Styles of Perl Programming
#!/usr/bin/perl
print "Hello, world!\n";
Perl started life inspired by C, shell, various Unix utilities such as
sed and awk, and some other languages, and has continued to borrow
useful/beautiful constructs from others throughout its evolution. It
has been said that Perl is a language in which people can write their
own language, and this is equally valid as criticism and praise. It is
very possible to use Perl primarily as a better shell script language
than shell -- shell programming is subject to the whims of various Unix
vendors, not just in the details of the shell, but also in how sed, awk,
and the like work. Portable shell programming is very difficult. Many
programmers have reported being happy moving from languages such as LISP
to Perl. I don't know LISP well enough to comment on this :) Due to the
popularity of C, C++, and Java, many people's Perl resemble those languages
structures and flow. Perl is, in my eyes, a better C than C, and similarly
for those other languages, and you can see a lot of C in my Perl. There are,
however, advantages to picking up Perl idioms over time. Unlike a lot
of these other languages, you don't need to know much Perl to do something
useful with it. Perl is also capable of Object-Oriented Programming,
with most CPAN modules offering only object interfaces.
Perl Data Types
Perl has 5 essential data types.
Data types
- Scalar ($) -- Scalars hold single values. They hold numbers, strings, objects, references, and any other single elements you might want. Perl isn't picky about what you put in a scalar, and will determine by context and content what you want when you use a scalar. Scalars are marked by the '$' prefix.
$a = "Cat";
$a = $a . "'s Whiskers";
print $a . "\n";
returns Cat's Whiskers. If we then do:
$a += 2;
print "$a\n";
we get 2. We then might do
$a .= " is it\n";
print $a;
We'd get 2 is it. When Perl is asked to interpret a scalar as
a number that was last used as a string, it looks for something that
looks like a number at the beginning, numerifies it, and uses it.
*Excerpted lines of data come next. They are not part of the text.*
import Summits.ValiantsHypothesis.ValiantsHypothesis.Theorems.LacunarySymmetroidMatrixDescartesCensusChamber580
import Summits.ValiantsHypothesis.ValiantsHypothesis.Theorems.LacunarySymmetroidMatrixDescartesCensusChamberSymmetry

/-!
# `MatrixDescartes` census — chamber 629: complete door-A row as the MIRROR of chamber 580

HONEST FRAMING.  Object-search cell `pub-symmetroid`, door-A target `DoorA26 := PosRootLawAt 2 6 19`
(stmt-ValiantsHypothesis-19979; OPEN, typed, never asserted), crux `Theses.LacunarySymmetroid.MatrixDescartes`
(stmt-ValiantsHypothesis-18050).  Chamber 629 of theory g6's table (smallest member `(0,12,16,18,25,35)`; words `DDDIDD` / `IIIDII`)
is the MIRROR of chamber 580 (`d ↦ d₅ − d_{5−i}`, pair-sum order reversed and letters relabelled `i ↦ 5 − i`): the landed complete row
`Census.doorA26_on_chamber580` transfers by `Census.chamberRow_mirror` (`x ↦ 1/x`, tree file …CensusChamberSymmetry) — no second certificate.
Nothing here bears on `V = 19`, on other chambers, on `DoorA26` as a whole (OPEN), on the crux, or on `VP ≠ VNP`.

[folklore] Bookkeeping (generated by the seat's `gen_mirror.py`); elementary.
-/

-- `Summit.ValiantsHypothesis.ValiantsHypothesis.…` repeats a component by the D-0017 layout
-- (single-conjunct summit), which the `dupNamespace` linter flags; the name is mandated.
set_option linter.dupNamespace false

namespace Summit.ValiantsHypothesis.ValiantsHypothesis.Theorems.LacunarySymmetroidMatrixDescartes.Census

/-- **DOOR-A ROW ON THE WHOLE CHAMBER 629** (mirror of chamber 580): every exponent vector whose pair sums are ordered as in chamber 629
(smallest member `(0,12,16,18,25,35)`) satisfies `ζ(2,6; d) ≤ 19`. [folklore] -/
theorem doorA26_on_chamber629 (d : Fin 6 → ℕ)
    (hd : StrictMono ((fun p : Fin 6 × Fin 6 => d p.1 + d p.2) ∘
      ![(0, 0), (0, 1), (0, 2), (0, 3), (1, 1), (0, 4), (1, 2), (1, 3), (2, 2), (2, 3), (0, 5),
        (3, 3), (1, 4), (2, 4), (3, 4), (1, 5), (4, 4), (2, 5), (3, 5), (4, 5), (5, 5)])) :
    PosRootLawOn 2 6 19 d := by
  have hσ : (fun t : Fin 21 => (((![(0, 0), (0, 1), (0, 2), (0, 3), (1, 1), (0, 4), (1, 2), (1, 3), (1, 4), (2, 2), (0, 5),
        (2, 3), (3, 3), (2, 4), (3, 4), (1, 5), (4, 4), (2, 5), (3, 5), (4, 5), (5, 5)] : Fin 21 → Fin 6 × Fin 6) (Fin.rev t)).2.rev,
      ((![(0, 0), (0, 1), (0, 2), (0, 3), (1, 1), (0, 4), (1, 2), (1, 3), (1, 4), (2, 2), (0, 5),
        (2, 3), (3, 3), (2, 4), (3, 4), (1, 5), (4, 4), (2, 5), (3, 5), (4, 5), (5, 5)] : Fin 21 → Fin 6 × Fin 6) (Fin.rev t)).1.rev)) =
      (![(0, 0), (0, 1), (0, 2), (0, 3), (1, 1), (0, 4), (1, 2), (1, 3), (2, 2), (2, 3), (0, 5),
        (3, 3), (1, 4), (2, 4), (3, 4), (1, 5), (4, 4), (2, 5), (3, 5), (4, 5), (5, 5)] : Fin 21 → Fin 6 × Fin 6) := by
    funext t; fin_cases t <;> rfl
  refine chamberRow_mirror _ (fun d' hd' => doorA26_on_chamber580 d' hd') d ?_
  rw [hσ]; exact hd

/-- Non-vacuity: the smallest member of chamber 629. [folklore] -/
example : PosRootLawOn 2 6 19 (![0, 12, 16, 18, 25, 35] : Fin 6 → ℕ) :=
  doorA26_on_chamber629 _ (Fin.strictMono_iff_lt_succ.2 (by decide))

end Summit.ValiantsHypothesis.ValiantsHypothesis.Theorems.LacunarySymmetroidMatrixDescartes.Census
When asked to use a number as a string, it simply stringifies it.
Perl strings are sized automatically, can be assigned into, and
can be manipulated in powerful ways using substr and regular
expressions.
- Arrays (@) -- Arrays hold ordered, indexed lists of scalars.
To refer to a list as a whole, the '@' prefix is used. To refer to
a scalar in a list, '$' is used with the index. It is also possible
to refer to a slice of a list, assigning into or reading out of those
parts, with a continuous or explicit range. A list is an immediate
form of an array, specified as values in parentheses.
@cats = ("Wally", "Nemesis", "Sammy", "Oliver");
foreach $cat (@cats)
{
print "We have a cat called $cat\n";
}
is the same thing as
@cats = ("Wally", "Nemesis", "Sammy", "Oliver");
for($i=0; $i<= $#cats; $i++)
{
print("We have a cat called " . $cats[$i] . "\n");
}
Assigning lists is handled intelligently:
($foo,undef,$bar) = @ARGV[0..$#ARGV];
print $foo . "\n";
This prints out the first argument passed to the script.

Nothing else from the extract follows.